Studio album by Métal Urbain
- Released: 1981, re-released December 2003
- Recorded: 1977 (earliest singles), 2003 (latest remixes)
- Genre: Punk rock, noise punk, post-punk
- Label: Celluloid, Bizz Records (original), Seventeen Records (re-releases), Felicity, Polystar (Japanese re-release)
- Producer: Tony Platt, Doug Bennett

Métal Urbain chronology
|  | Les hommes morts sont dangereux (1981) | L'age d'or (fan-club compilation) (1985) |

= Les hommes morts sont dangereux =

Les Hommes Morts sont Dangereux (Dead Men are Dangerous) is the only studio album by the French electro-punk band Métal Urbain. The album was originally released in 1981 on vinyl.

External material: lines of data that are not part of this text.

omit [NeZero N] in
/-- Keller–Yin's hypotheses together with non-anomaly `¬ Anom W p` ("`φ|_{G_p} ≠ 𝟙, ω`", tree theorem
`not_anom_iff_cgs_of_mem_primesAbove`) are exactly the hypotheses of the PUBLISHED Theorem C.
[cite: CastellaGrossiSkinner2025, Theorem C (§0.1)] -/
theorem ThmBHypotheses.toThmC (hyp : ThmBHypotheses N W K p κ γ) (hna : ¬ Anom W p) :
    ThmCHypotheses N W K p κ γ where
  isElliptic := hyp.isElliptic
  level := hyp.level
  two_lt := hyp.two_lt
  good := hyp.good
  red := hyp.red
  not_anom := hna
  isImaginaryQuadratic := hyp.isImaginaryQuadratic
  heegner := hyp.heegner
  discr_odd := hyp.discr_odd
  discr_ne := hyp.discr_ne
  split := hyp.split
  not_dvd_classNumber := hyp.not_dvd_classNumber
  anticyclotomic := hyp.anticyclotomic
  topGenerator := hyp.topGenerator

omit [NeZero N] in
/-- The hypotheses of Theorem B make `p` ODD and of good ORDINARY reduction ("`p > 2` an ordinary
Eisenstein prime not dividing `N`"; §0.1 L228: "For elliptic curves, good Eisenstein primes are known
to be ordinary"): `p ≠ 2` from `2 < p`, ordinarity from the tree theorem `goodOrd_of_red_of_good`
(Serre 1972 Prop. 12). [claim: KellerYin2024, status: under-review] -/
theorem ThmBHypotheses.p_ne_two_and_goodOrd (hyp : ThmBHypotheses N W K p κ γ) :
    p ≠ 2 ∧ GoodOrd W p :=
  haveI := hyp.isElliptic
  ⟨by have := hyp.two_lt; omega, goodOrd_of_red_of_good W p hyp.two_lt hyp.good hyp.red⟩

/-- **Keller–Yin's Theorem B CONTAINS the PUBLISHED Castella–Grossi–Skinner 2025 Theorem C**
(`thmC_charIdeal_torsion_eq_heegnerCharIdeal_sq`): the claim has the same conclusion under fewer
hypotheses (§0.6: "removing the technical condition `θ|_{G_p} ≠ 𝟙, ω`"). A CONSISTENCY statement
between a claim and a theorem of the literature; nothing asserted.
[claim: KellerYin2024, status: under-review] [cite: CastellaGrossiSkinner2025, Theorem C = Cor. 5.5.4] -/
theorem thmC_of_thmB_OPEN (h : thmB_imc1_charIdeal_torsion_eq_heegnerCharIdeal_sq_OPEN N W K p κ γ jbar) :
    thmC_charIdeal_torsion_eq_heegnerCharIdeal_sq N W K p κ γ jbar :=
  fun hyp D F X ↦ h (ThmBHypotheses.of_thmC hyp) D F X

/-- **At a NON-ANOMALOUS prime the claim is the published theorem**: if `¬ Anom W p`
(`a_p ≢ 1 (mod p)`, i.e. `φ|_{G_p} ≠ 𝟙, ω`), Theorem B for `(E, p, K)` follows from
Castella–Grossi–Skinner 2025 Theorem C. So the OPEN content of
`thmB_imc1_charIdeal_torsion_eq_heegnerCharIdeal_sq_OPEN` is exactly the anomalous case.
[cite: CastellaGrossiSkinner2025, Theorem C = Cor. 5.5.4] -/
theorem thmB_OPEN_of_thmC_of_not_anom (hna : ¬ Anom W p)
    (hC : thmC_charIdeal_torsion_eq_heegnerCharIdeal_sq N W K p κ γ jbar) :
    thmB_imc1_charIdeal_torsion_eq_heegnerCharIdeal_sq_OPEN N W K p κ γ jbar :=
  fun hyp D F X ↦ hC (hyp.toThmC hna) D F X

end Literature.NumberTheory.EllipticCurves.KellerYin2024

end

Songs on the album are a compilation of the group's singles from the previous three years ("Paris Maquis", "Hystérie connective" and "Panik") and John Peel BBC Radio 1 session recordings.

Professional ratings
Review scores
| Source | Rating |
| AllMusic | link |

==Re-releases==
Hommes morts was re-released on CD on 1 October 2006 in France as a limited & signed 25th anniversary vinyl replica CD edition, with two bonus tracks on Seventeen Records, Métal Urbain right owners. A re-release in Japan from Polystar under licence from Seventeen Records in December 2003 took the form of a double CD with more additional tracks.

==Personnel==
- Clode Panik (vocals)
- Pat Lüger (guitar)
- Hermann Schwartz (guitar)
- Eric Débris (drum machine)
- Zip Zinc (synthesiser)
- Rikky Darling (guitar)
- Miss OD (vocals on "Lady Coca Cola")

==Track listing==
1. "Hystérie Connective"
2. "Ghetto" (John Peel session)
3. "Clé de Contact"
4. "Lady Coca Cola"
5. "Panik"
6. "Futurama" (Peel session)
7. "Snuff Movie"
8. "Numéro Zéro" (Peel session)
9. "Paris Maquis"
10. "Pop Poubelle"
11. "50/50" (Peel session)
12. "Ultra Violence"
13. "Anarchie au Palace" (Peel session)
14. "E 202" (Peel session)
15. "Crève Salope"
16. "Hystérie Connective (mix 2)" (2006 CD bonus track originally offered on a bonus single included in the first 1000 LPs)
17. "Atlantis" (2006 CD bonus track originally offered on a bonus single included in the first 1000 LPs)

Japan bonus CD 2003:
1. "Hystérie Connective (mix 2)"
2. "Atlantis"
3. "Une Bite, un Cul et Quelques Monstres"
4. "Untitled Instrumental 1*"
5. "Untitled Instrumental 2*"
6. "Untitled Instrumental 3*"
7. "Sweet Marylin" (by Metal Boys, a band featuring Métal Urbain's Hermann Schwarz, Pat Lüger and Eric Débris - this was their only single, released on Rough Trade Records in 1979)
8. "Fugue for a Darkening Island" (the B-side of the above single)
9. "Snuff Movie (dangerous mix)"
10. "Train Demo Version 1 (demo '79)"
11. "Train 2 (version 2 '79)"
12. "Colt 45 (demo '79)"
13. "Amour (demo '79)"
14. "Little Girl of Love (unissued demo '79)"
15. "Tango Sudiste ('82 reformation demo track)"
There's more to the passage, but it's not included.